I have a data frame like this
col1 col2 col3 col4 action_id
0 1 2 2 0 a, apple
1 1 2 3 5 b, apple
2 0.2 0.3 8 1 c, apple
3 0.2 0.02 1 2 a, apple
4 11 11 22 11 b, apple
I want to convert this data frame into dict with action_id as my key and others as my values.
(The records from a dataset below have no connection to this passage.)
/-- **N27x's CANONICAL PRODUCER FROM THE KEYED EXTRACTION CLAUSE, STAGE 13** [bookkeeping]: the keyed extraction clause at EVERY admissible Stage-13 tuple with provisos
(positivity + E1∕E2 under (B), END, small tuned couplings) gives `S_N27x ₁₃C (SRec₁₃Sep (canonReading₁₃Sep cr))`: at a record pair take its datum key `h`
(RR-2's `isDatumOfRecord₁₃CSep_of_isRecordOfRecord₁₃CSep`) and the bundle at `h.params`. [folklore] -/
theorem s_N27x_sRec₁₃Sep_canon_of_forall
    (hx : ∀ (F : T4Family) (θ : Stage13Params F N) (hP : θ.Provisos₁₃Sep F N), θ.Admissible F N →
      B16.EndStatementBPrinted (datumOfRecord₁₃Sep F N θ hP).C → DagBinding.EndpointExistence (datumOfRecord₁₃Sep F N θ hP).C.toB12 →
        ForSmallCouplings (datumOfRecord₁₃Sep F N θ hP) fun g₀ => ∀ os : List (ULoop F),
          0 < (cr F θ hP g₀ os).l₀ ∧ 0 < (cr F θ hP g₀ os).vol ∧
          (∀ (K : ℕ) (t : ℝ), |t| ≤ (cr F θ hP g₀ os).l₀ →
            T4GenFunBounds.schemeZ ((datumOfRecord₁₃Sep F N θ hP).scheme g₀) os ((cr F θ hP g₀ os).K₀ + K) t = ∑ τ ∈ (cr F θ hP g₀ os).T K, (cr F θ hP g₀ os).A K t τ) ∧
          (∀ (K : ℕ) (t : ℝ), |t| ≤ (cr F θ hP g₀ os).l₀ →
            T4GenFunBounds.schemeZ ((datumOfRecord₁₃Sep F N θ hP).scheme g₀) os ((cr F θ hP g₀ os).K₀ + K + 1) t =
              ∑ τ ∈ (cr F θ hP g₀ os).T K, (cr F θ hP g₀ os).B K t τ)) :
    S_N27x (fun F D w => IsRecordOfRecord₁₃CSep F N D w) (SRec₁₃Sep (canonReading₁₃Sep cr)) := by
  intro F D w hR hB hEnd
  have h : IsDatumOfRecord₁₃CSep F N D := Node00.isDatumOfRecord₁₃CSep_of_isRecordOfRecord₁₃CSep hR
  have hx' := IsDatumOfRecord₁₃CSep.forall_params
    (P := fun D θ hθ => B16.EndStatementBPrinted D.C → DagBinding.EndpointExistence D.C.toB12 →
      ForSmallCouplings D fun g₀ => ∀ os : List (ULoop F),
        0 < (cr F θ hθ g₀ os).l₀ ∧ 0 < (cr F θ hθ g₀ os).vol ∧
        (∀ (K : ℕ) (t : ℝ), |t| ≤ (cr F θ hθ g₀ os).l₀ →
          T4GenFunBounds.schemeZ (D.scheme g₀) os ((cr F θ hθ g₀ os).K₀ + K) t = ∑ τ ∈ (cr F θ hθ g₀ os).T K, (cr F θ hθ g₀ os).A K t τ) ∧
        (∀ (K : ℕ) (t : ℝ), |t| ≤ (cr F θ hθ g₀ os).l₀ →
          T4GenFunBounds.schemeZ (D.scheme g₀) os ((cr F θ hθ g₀ os).K₀ + K + 1) t = ∑ τ ∈ (cr F θ hθ g₀ os).T K, (cr F θ hθ g₀ os).B K t τ))
    (fun θ hθ hadm => hx F θ hθ hadm) h hB hEnd
  refine hx'.mono fun g₀ hg os => ?_
  obtain ⟨hl₀, hvol, hZA, hZB⟩ := hg os
  exact ⟨cr F h.params h.provisos g₀ os, (sRec₁₃Sep_canon_iff cr D g₀ os _).mpr ⟨h, rfl⟩, hl₀, hvol, hZA, hZB⟩

/-- **N19's DECL TARGET AT BOTH STAGE-13 HOMES FROM THE CHILDREN's θ-FORM PRODUCTS** [bookkeeping]: N20's `RelWeightBound` and N21's `ShellWeightBound` at `cr F θ hP g₀ os`
for EVERY admissible Stage-13 θ with provisos, the six in-edges BY NAME at `RRec₁₃Sep 𝔯`, the same-key N19′ edge in θ-form at every run length, and the keyed extraction
clause ⇒ `MatchingUnder D END` at every ₁₃C record (§3 `matchingUnder_at_homes₁₃Sep_of_rateStubs` with the canonical transfers: n20-d's `s_N20_sRec₁₃Sep_canon_of_sRec₁₃Sep`,
`s_N21_sRec₁₃Sep_canon_of_forall`, `s_N27x_sRec₁₃Sep_canon_of_forall`, `rateEdge_canon_rRec₁₃Sep_of_forall_admissible`). [folklore] -/
theorem matchingUnder_at_homes₁₃Sep_of_forall_admissible
    (h20 : ∀ (F : T4Family) (θ : Stage13Params F N) (hP : θ.Provisos₁₃Sep F N), θ.Admissible F N → ∀ (g₀ : ℕ → ℝ) (os : List (ULoop F)),
      RelWeightBound (cr F θ hP g₀ os).l₀ (cr F θ hP g₀ os).T (cr F θ hP g₀ os).A (cr F θ hP g₀ os).B (cr F θ hP g₀ os).Bad (cr F θ hP g₀ os).W)
    (h21 : ∀ (F : T4Family) (θ : Stage13Params F N) (hP : θ.Provisos₁₃Sep F N), θ.Admissible F N → ∀ (g₀ : ℕ → ℝ) (os : List (ULoop F)),
      ShellWeightBound (cr F θ hP g₀ os).l₀ (cr F θ hP g₀ os).T (cr F θ hP g₀ os).A (cr F θ hP g₀ os).B (cr F θ hP g₀ os).shA (cr F θ hP g₀ os).shB
        (cr F θ hP g₀ os).Wsh)
    (h14 : S_N14 (RRec₁₃Sep 𝔯)) (h15 : S_N15 (RRec₁₃Sep 𝔯)) (h16 : S_N16 (RRec₁₃Sep 𝔯)) (h17 : S_N17 (RRec₁₃Sep 𝔯)) (h18 : S_N18 (RRec₁₃Sep 𝔯)) (h22 : S_N22 (RRec₁₃Sep 𝔯))
    (h19 : ∀ (F : T4Family) (θ : Stage13Params F N) (hP : θ.Provisos₁₃Sep F N), θ.Admissible F N → ∀ (g₀ : ℕ → ℝ) (os : List (ULoop F)) (k : ℕ),
      RatesAt (datumOfRecord₁₃Sep F N θ hP) (rateCarriersOfRecord₁₃Sep 𝔯 F θ hP g₀ os k) → letI := (cr F θ hP g₀ os).dec
      ∃ δ : ℕ → ℝ, NE7.Core (cr F θ hP g₀ os).l₀ (cr F θ hP g₀ os).vol (cr F θ hP g₀ os).T (cr F θ hP g₀ os).Bad
        (fun K t τ => (cr F θ hP g₀ os).A K t τ - (cr F θ hP g₀ os).shA K t τ) (fun K t τ => (cr F θ hP g₀ os).B K t τ - (cr F θ hP g₀ os).shB K t τ) δ ∧
        Summable δ)
    (hx : ∀ (F : T4Family) (θ : Stage13Params F N) (hP : θ.Provisos₁₃Sep F N), θ.Admissible F N →
      B16.EndStatementBPrinted (datumOfRecord₁₃Sep F N θ hP).C → DagBinding.EndpointExistence (datumOfRecord₁₃Sep F N θ hP).C.toB12 →
        ForSmallCouplings (datumOfRecord₁₃Sep F N θ hP) fun g₀ => ∀ os : List (ULoop F),
          0 < (cr F θ hP g₀ os).l₀ ∧ 0 < (cr F θ hP g₀ os).vol ∧
          (∀ (K : ℕ) (t : ℝ), |t| ≤ (cr F θ hP g₀ os).l₀ →
            T4GenFunBounds.schemeZ ((datumOfRecord₁₃Sep F N θ hP).scheme g₀) os ((cr F θ hP g₀ os).K₀ + K) t = ∑ τ ∈ (cr F θ hP g₀ os).T K, (cr F θ hP g₀ os).A K t τ) ∧
          (∀ (K : ℕ) (t : ℝ), |t| ≤ (cr F θ hP g₀ os).l₀ →
            T4GenFunBounds.schemeZ ((datumOfRecord₁₃Sep F N θ hP).scheme g₀) os ((cr F θ hP g₀ os).K₀ + K + 1) t =
              ∑ τ ∈ (cr F θ hP g₀ os).T K, (cr F θ hP g₀ os).B K t τ))
    {F : T4Family} {D : Datum F N} {w : DagBinding.WorldP} (hR : IsRecordOfRecord₁₃CSep F N D w) :
    MatchingUnder D (DagBinding.EndpointExistence D.C.toB12) :=
  matchingUnder_at_homes₁₃Sep_of_rateStubs cr 𝔯 h14 h15 h16 h17 h18 h22 (s_N27x_sRec₁₃Sep_canon_of_forall cr hx)
    (s_N20_sRec₁₃Sep_canon_of_sRec₁₃Sep cr ((s_N20_sRec₁₃Sep_iff cr).mpr h20)) (s_N21_sRec₁₃Sep_canon_of_forall cr h21)
    ((rateEdge_canon_rRec₁₃Sep_iff cr 𝔯).mp (rateEdge_canon_rRec₁₃Sep_of_forall_admissible cr 𝔯 h19)) hR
I want my output in this manner:
{('a', 'apple'): array([[1, 2, 2, 0]]),
('b', 'apple'): array([[1, 2, 3, 5]]),
('c', 'apple'): array([[0.2, 0.3, 8, 1]]),
('a', 'apple'): array([[0.2, 0.02, 1, 2]]),
('b', 'apple'): array([[11, 11, 22, 11]])}
I have tried this method
data2d = var.set_index('action_id').T.to_dict('list')
considering var
as my dataframe.
But this method is overwriting the values in dict with the duplicate keys and only returns me the last values from the duplicate key. Is there any way I can get duplicate keys also with different values?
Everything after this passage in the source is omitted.